Everybody wants their slice of child(hood)
When it concerns children, everyone has to put in their two cents: activists of every stripe, feminists, journalists, parents, academics, shrinks and pedopsychiatrists, lawyers, gays, rabid posters and the politicians panicked that one day it might fall on them (thanks! green wave); which is to say, all those who hope in some way or other to take over "childhood" in the "fairest way there could be" according to their own criteria. And anyway, it's quite exciting, because we have all passed through the "sluice" of childhood and can finally talk among ourselves, the concerned parties. Childhood seems to be that universal condition that we have all come through. But we have also emerged from it to "adulthood" with our differences of achievements, traumas, fantasies, social rises, amorous and sexual experimentations, and interpretations of the world, which today establish the political conflicts on that theology of modernity: childhood. "All society claims to be nannies," the psychoanalyst Pontalis will say, "…No society can do without an origin myth which serves it as an explanation of the organization of its world. Is ours looking for this myth in the real child? It is not that it celebrates the cult of the child-king, one hastens to add, since it knows how to abuse children, psychically and physically, like any other. But it tends to make the child its cause."3 And concerning the accentuation of a coercive power on childhood, we must take a closer look today at Justice4 since the recent creation of prisons, in 2002.
We must say that today's society is afraid (or, alternatingly, bored) because lesbians venture to establish fatherless families, and fags, motherless families, others don't want any brats at all, drag queens do readings for children at municipal libraries, intersex collectives demand the cessation of genital mutilations done to children, and trans people demand the recognition of trans children. And then, in this same paranoiac and confusionist political period, another troublemaker resurfaces openly, the quintessential monster of a society that puts almost everyone in agreement as to its ignominy: the "pedophile."
With this matter of the Grenades, we've been treated to a succession of heinous articles void of argument, contenting themselves to deploy the word "pedophilia" here and there by letting it freewheel in the collective imagination (besides the Grenades, one could cite the sociologist and former collaborator of Michel Rocard, Frédéric Martel5). There are words like that which seem to do without critical apparatus and putting-into-perspective, arguments, example and placement in political and philosophical context. And the worst of it now just has to take its place in the swamps of Facebook commentary. That today on the left cannot be found an ability to question and radically refuse schools, psychiatry, prisons, or families (and the parental training) certainly does not represent an advancement, quite the contrary.

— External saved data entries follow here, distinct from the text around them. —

import Mathlib
import Summits.Ventures.PercRepro2.ZMean
import Summits.Ventures.PercRepro2.ZMeanBound
import Summits.Ventures.PercRepro2.PocketConn
import Summits.Ventures.PercRepro2.PocketLaw
import Summits.Ventures.PercRepro2.PocketRowPD

/-!
# The T rows of `X̂` in a root-only pocket

Steps (ii)/(iii) of the mean-field bookkeeping of the root-only-pocket theorem.  On a cluster
`W ∋ a₂` of `a₃` the root `a₂` is isolated in the residual graph `G ∖ W`, so Lemma 1 applies to
`G ∖ W` unconditionally: residual connections between vertices outside the pocket are outside
connections in `G₁ ∖ (W ∖ P)` (`conn_residual_iff_of_mem`), hence `termT(W) = outTermT(W ∖ P)`
depends on `W` only through its outside part (`termT_pocket`).  Summing fiberwise over
`W₂ = W ∖ P`, the fibre `{C(a₃) = W : W ∖ P = W₂, a₂ ∈ W, a₁ ∉ W}` is the event
`Q ∩ {a₂ ↔ a₃} ∩ {C₁(a₂) = W₂}` (`clusterEvent_inter_TRowEvent`), which factors by the pocket law
into `π₂ · P(Q₁, C₁(a₂) = W₂)`: the T rows sum to `π₂ · Y_T` (`sum_t_rows`).
-/

namespace Summit.Ventures.PercRepro2

namespace PocketConn

variable {V : Type*} {E : Type*}

/-- A vertex connected outside the pocket to a vertex outside the pocket is outside the pocket. -/
lemma not_mem_of_conn_restrict_compl {ends : E → Sym2 V} {ω : Config E} {P : Set V}
    [DecidablePred (· ∈ (touches ends P)ᶜ)] {x v : V} (hx : x ∉ P)
    (h : Conn ends (restrict (touches ends P)ᶜ ω) x v) : v ∉ P := by
  have key : v ∈ {z | z ∉ P} := by
    refine mem_of_conn_of_closed (ends := ends) (ω := restrict (touches ends P)ᶜ ω) ?_ hx h
    rintro z hz w hzw
    obtain ⟨_, e, he, hends⟩ := openGraph_adj.1 hzw
    simp only [Set.mem_setOf_eq] at hz ⊢
    intro hwP
    exact (restrict_eq_true_iff.1 he).2 (mem_touches_of_ends hends (Or.inr hwP))
  exact key

/-- A vertex of `W` is isolated once the edges touching `W` are closed. -/
lemma not_conn_of_isolated {ends : E → Sym2 V} {ω : Config E} {W : Set V}
    [DecidablePred (· ∈ (touches ends W)ᶜ)] {x y : V} (hy : y ∈ W) (hxy : x ≠ y) :
    ¬ Conn ends (restrict (touches ends W)ᶜ ω) x y := by
  intro h
  have key : y ∈ {z | z ≠ y} := by
    refine mem_of_conn_of_closed (ends := ends) (ω := restrict (touches ends W)ᶜ ω) ?_ hxy h
    rintro z hz w hzw
    obtain ⟨_, e, he, hends⟩ := openGraph_adj.1 hzw
    simp only [Set.mem_setOf_eq] at hz ⊢
    rintro rfl
    exact (restrict_eq_true_iff.1 he).2 (mem_touches_of_ends hends (Or.inr hy))
  exact key rfl

/-- The pocket condition is symmetric in the two roots. -/
lemma IsPocket.symm {ends : E → Sym2 V} {P : Set V} {a₁ a₂ : V} (hP : IsPocket ends P a₁ a₂) :
    IsPocket ends P a₂ a₁ := fun e x y h hx =>
  (hP e x y h hx).elim Or.inl (fun h' => h'.elim (fun h₁ => Or.inr (Or.inr h₁))
    (fun h₂ => Or.inr (Or.inl h₂)))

Counter-Panthéonade and Memory of the Conflict
Then, must we burn comrade Hocquenghem or must we save him? The question does not rest so much on the necessity or legitimacy of attributing a commemorative plaque to the militant Guy Hocquenghem, as of reflecting on this need shared by the majority of glorifying personages, heroes and heroines of militatntism, or rather of sequestering them in a heavy memory empties of substance (a "panthéonade" as Verlaine would say), instead of actualizing the strong potentialities of a political moment which sought to revolutionize everything in its passage, including sensitive subjects. The response is sharp: the figure of Hocquenghem resists any consecration, it's not the Grenades collective that settled his account, it's the way he created himself a position which is resolutely irrecuperable because it is too tainted by the impure, negative and antisocial ideas that he always assumed. And it's fortunate for Hocquenghemian thought to have made its way to this inalienable/irrecuperable point. For those who knew the political and philosophical journey of Guy Hocquenghem sensed already that such a moment would eventually come. It's already been awhile since Hocquenghem was mentioned, his most "compromising" books concerning childhood ended up being carefully stored in the repressed space of our mental shelves, namely: Co-ire, Album systématique de l'enfance (co-written with René Schérer), Les petits garçons (a novel taking a position within the Coral Affair), and many of his articles published in Libération. These books in question have often been withdrawn from libraries and editors have prefered to avoid renewing their printings.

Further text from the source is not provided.